═══ MATERIAL SUPPLIED

/-!
# Holley's theorem on the unit cube for an arbitrary (singular) box-TP₂ a priori measure: continuous weights with
# the cross condition give stochastically ordered tilts; continuous-spin Gibbs measures ordered à la Holley

Support file of the Sahi cell (`prim-sahi`, typer seat, generation 15; `--supports stmt-CriticalPhenomena-4575`).
Theorems only (no definitions, no named facts, no sorries).  Instance of the density-free four functions theorem
`fourFunctions_of_fiber` (`SahiBoxTP2FourFunctions.lean`) on `Q_d = [0,1]^d` with the discretisation scheme
`x ↦ lower corner of the level-m grid cell of x` (`cellLoCorner m (cubeCell m x)`, generation 11/14 API): a
measurable lattice homomorphism with finite range whose fibres are the grid cells, TP₂ under any box-TP₂ law by
generation 14's `IsBoxTP2.cubeCellWeight_latticeCondition`; `φ_m x ≤ x`, `φ_m x → x`, so continuous functions and
indicators of CLOSED DOWN-SETS are regular along the scheme.

* `IsBoxTP2.holley_lowerSet_cube` — for a finite box-TP₂ measure `μ` on `Q_d` (singular allowed), continuous
  `g₁, g₂ ≥ 0` with the cross condition `g₁(x)g₂(y) ≤ g₁(x ∧ y)g₂(x ∨ y)` and a closed down-set `D`:
  `(∫ g₁)(∫_D g₂) ≤ (∫_D g₁)(∫ g₂)`.
* `IsBoxTP2.holley_upperSet_cube` — hence for EVERY measurable up-set `U`: `(∫_U g₁)(∫ g₂) ≤ (∫ g₁)(∫_U g₂)`
  (inner regularity of the complementary down-set by lower closures of compact sets, which are closed down-sets).
* `IsBoxTP2.holley_integral_cube` — **HOLLEY'S INEQUALITY ON `Q_d`, density-free**: `(∫ g₁h)(∫ g₂) ≤ (∫ g₁)(∫ g₂h)`
  for every bounded measurable increasing `h` (layer cake, `integral_mul_le_mul_integral_of_upperSets`).
* `IsBoxTP2.gibbs_holley_cube` — **continuous-spin Gibbs measures on `[0,1]^d` with an arbitrary box-TP₂ a priori
  measure `μ` and continuous energies `H₁, H₂` satisfying Holley's condition
  `H₁(x ∧ y) + H₂(x ∨ y) ≤ H₁(x) + H₂(y)` are stochastically ordered**:
  `(∫ e^{−H₁}f dμ)(∫ e^{−H₂} dμ) ≤ (∫ e^{−H₁} dμ)(∫ e^{−H₂}f dμ)` for all bounded measurable increasing `f`
  (product reference measure with densities: Preston 1974 / Holley 1974; singular base: the cell's).

No sorries, no new axioms.
-/

noncomputable section

namespace Summit.CriticalPhenomena.PercolationContinuityZ3.Theorems.SahiBoxTP2

open MeasureTheory Set Filter Topology Function
open Literature.Combinatorics.Sahi2008 Literature.Combinatorics.Sahi2008.LebesgueSquare
open Literature.Combinatorics.Sahi2008.LebesgueCube SahiCubeDensity
open scoped ENNReal unitInterval

section Cube

variable {d : ℕ}

/-! ### The lower-corner scheme -/

/-- The lower-corner scheme commutes with `∧`. [folklore] -/
theorem loCornerCell_inf (m : ℕ) (x y : Fin d → I) :
    cellLoCorner m (cubeCell m (x ⊓ y)) = cellLoCorner m (cubeCell m x) ⊓ cellLoCorner m (cubeCell m y) := by
  rw [cubeCell_inf, cellLoCorner_inf]

/-- The lower-corner scheme commutes with `∨`. [folklore] -/
theorem loCornerCell_sup (m : ℕ) (x y : Fin d → I) :
    cellLoCorner m (cubeCell m (x ⊔ y)) = cellLoCorner m (cubeCell m x) ⊔ cellLoCorner m (cubeCell m y) := by
  rw [cubeCell_sup, cellLoCorner_sup]

/-- The lower-corner scheme is measurable. [folklore] -/
theorem measurable_loCornerCell (m : ℕ) : Measurable fun x : Fin d → I => cellLoCorner m (cubeCell m x) :=
  (measurable_of_countable (cellLoCorner (d := d) m)).comp (measurable_cubeCell m)

/-- The lower-corner scheme has finite range. [folklore] -/
theorem finite_range_loCornerCell (m : ℕ) : (range fun x : Fin d → I => cellLoCorner m (cubeCell m x)).Finite :=
  (Set.finite_range (cellLoCorner (d := d) m)).subset
    (range_comp_subset_range (cubeCell (d := d) m) (cellLoCorner m))

/-- The lower corner lies below the point. [folklore] -/
theorem loCornerCell_le (m : ℕ) (x : Fin d → I) : cellLoCorner m (cubeCell m x) ≤ x := loCube_cubeCell_le x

══════

INSTRUCTIONS FOR THE TASK: Copy each record exactly, leaving nothing out.

ANSWER SPACE:
/-!
# Holley's theorem on the unit cube for an arbitrary (singular) box-TP₂ a priori measure: continuous weights with
# the cross condition give stochastically ordered tilts; continuous-spin Gibbs measures ordered à la Holley

Support file of the Sahi cell (`prim-sahi`, typer seat, generation 15; `--supports stmt-CriticalPhenomena-4575`).
Theorems only (no definitions, no named facts, no sorries).  Instance of the density-free four functions theorem
`fourFunctions_of_fiber` (`SahiBoxTP2FourFunctions.lean`) on `Q_d = [0,1]^d` with the discretisation scheme
`x ↦ lower corner of the level-m grid cell of x` (`cellLoCorner m (cubeCell m x)`, generation 11/14 API): a
measurable lattice homomorphism with finite range whose fibres are the grid cells, TP₂ under any box-TP₂ law by
generation 14's `IsBoxTP2.cubeCellWeight_latticeCondition`; `φ_m x ≤ x`, `φ_m x → x`, so continuous functions and
indicators of CLOSED DOWN-SETS are regular along the scheme.

* `IsBoxTP2.holley_lowerSet_cube` — for a finite box-TP₂ measure `μ` on `Q_d` (singular allowed), continuous
  `g₁, g₂ ≥ 0` with the cross condition `g₁(x)g₂(y) ≤ g₁(x ∧ y)g₂(x ∨ y)` and a closed down-set `D`:
  `(∫ g₁)(∫_D g₂) ≤ (∫_D g₁)(∫ g₂)`.
* `IsBoxTP2.holley_upperSet_cube` — hence for EVERY measurable up-set `U`: `(∫_U g₁)(∫ g₂) ≤ (∫ g₁)(∫_U g₂)`
  (inner regularity of the complementary down-set by lower closures of compact sets, which are closed down-sets).
* `IsBoxTP2.holley_integral_cube` — **HOLLEY'S INEQUALITY ON `Q_d`, density-free**: `(∫ g₁h)(∫ g₂) ≤ (∫ g₁)(∫ g₂h)`
  for every bounded measurable increasing `h` (layer cake, `integral_mul_le_mul_integral_of_upperSets`).
* `IsBoxTP2.gibbs_holley_cube` — **continuous-spin Gibbs measures on `[0,1]^d` with an arbitrary box-TP₂ a priori
  measure `μ` and continuous energies `H₁, H₂` satisfying Holley's condition
  `H₁(x ∧ y) + H₂(x ∨ y) ≤ H₁(x) + H₂(y)` are stochastically ordered**:
  `(∫ e^{−H₁}f dμ)(∫ e^{−H₂} dμ) ≤ (∫ e^{−H₁} dμ)(∫ e^{−H₂}f dμ)` for all bounded measurable increasing `f`
  (product reference measure with densities: Preston 1974 / Holley 1974; singular base: the cell's).

No sorries, no new axioms.
-/

noncomputable section

namespace Summit.CriticalPhenomena.PercolationContinuityZ3.Theorems.SahiBoxTP2

open MeasureTheory Set Filter Topology Function
open Literature.Combinatorics.Sahi2008 Literature.Combinatorics.Sahi2008.LebesgueSquare
open Literature.Combinatorics.Sahi2008.LebesgueCube SahiCubeDensity
open scoped ENNReal unitInterval

section Cube

variable {d : ℕ}

/-! ### The lower-corner scheme -/

/-- The lower-corner scheme commutes with `∧`. [folklore] -/
theorem loCornerCell_inf (m : ℕ) (x y : Fin d → I) :
    cellLoCorner m (cubeCell m (x ⊓ y)) = cellLoCorner m (cubeCell m x) ⊓ cellLoCorner m (cubeCell m y) := by
  rw [cubeCell_inf, cellLoCorner_inf]

/-- The lower-corner scheme commutes with `∨`. [folklore] -/
theorem loCornerCell_sup (m : ℕ) (x y : Fin d → I) :
    cellLoCorner m (cubeCell m (x ⊔ y)) = cellLoCorner m (cubeCell m x) ⊔ cellLoCorner m (cubeCell m y) := by
  rw [cubeCell_sup, cellLoCorner_sup]

/-- The lower-corner scheme is measurable. [folklore] -/
theorem measurable_loCornerCell (m : ℕ) : Measurable fun x : Fin d → I => cellLoCorner m (cubeCell m x) :=
  (measurable_of_countable (cellLoCorner (d := d) m)).comp (measurable_cubeCell m)

/-- The lower-corner scheme has finite range. [folklore] -/
theorem finite_range_loCornerCell (m : ℕ) : (range fun x : Fin d → I => cellLoCorner m (cubeCell m x)).Finite :=
  (Set.finite_range (cellLoCorner (d := d) m)).subset
    (range_comp_subset_range (cubeCell (d := d) m) (cellLoCorner m))

/-- The lower corner lies below the point. [folklore] -/
theorem loCornerCell_le (m : ℕ) (x : Fin d → I) : cellLoCorner m (cubeCell m x) ≤ x := loCube_cubeCell_le x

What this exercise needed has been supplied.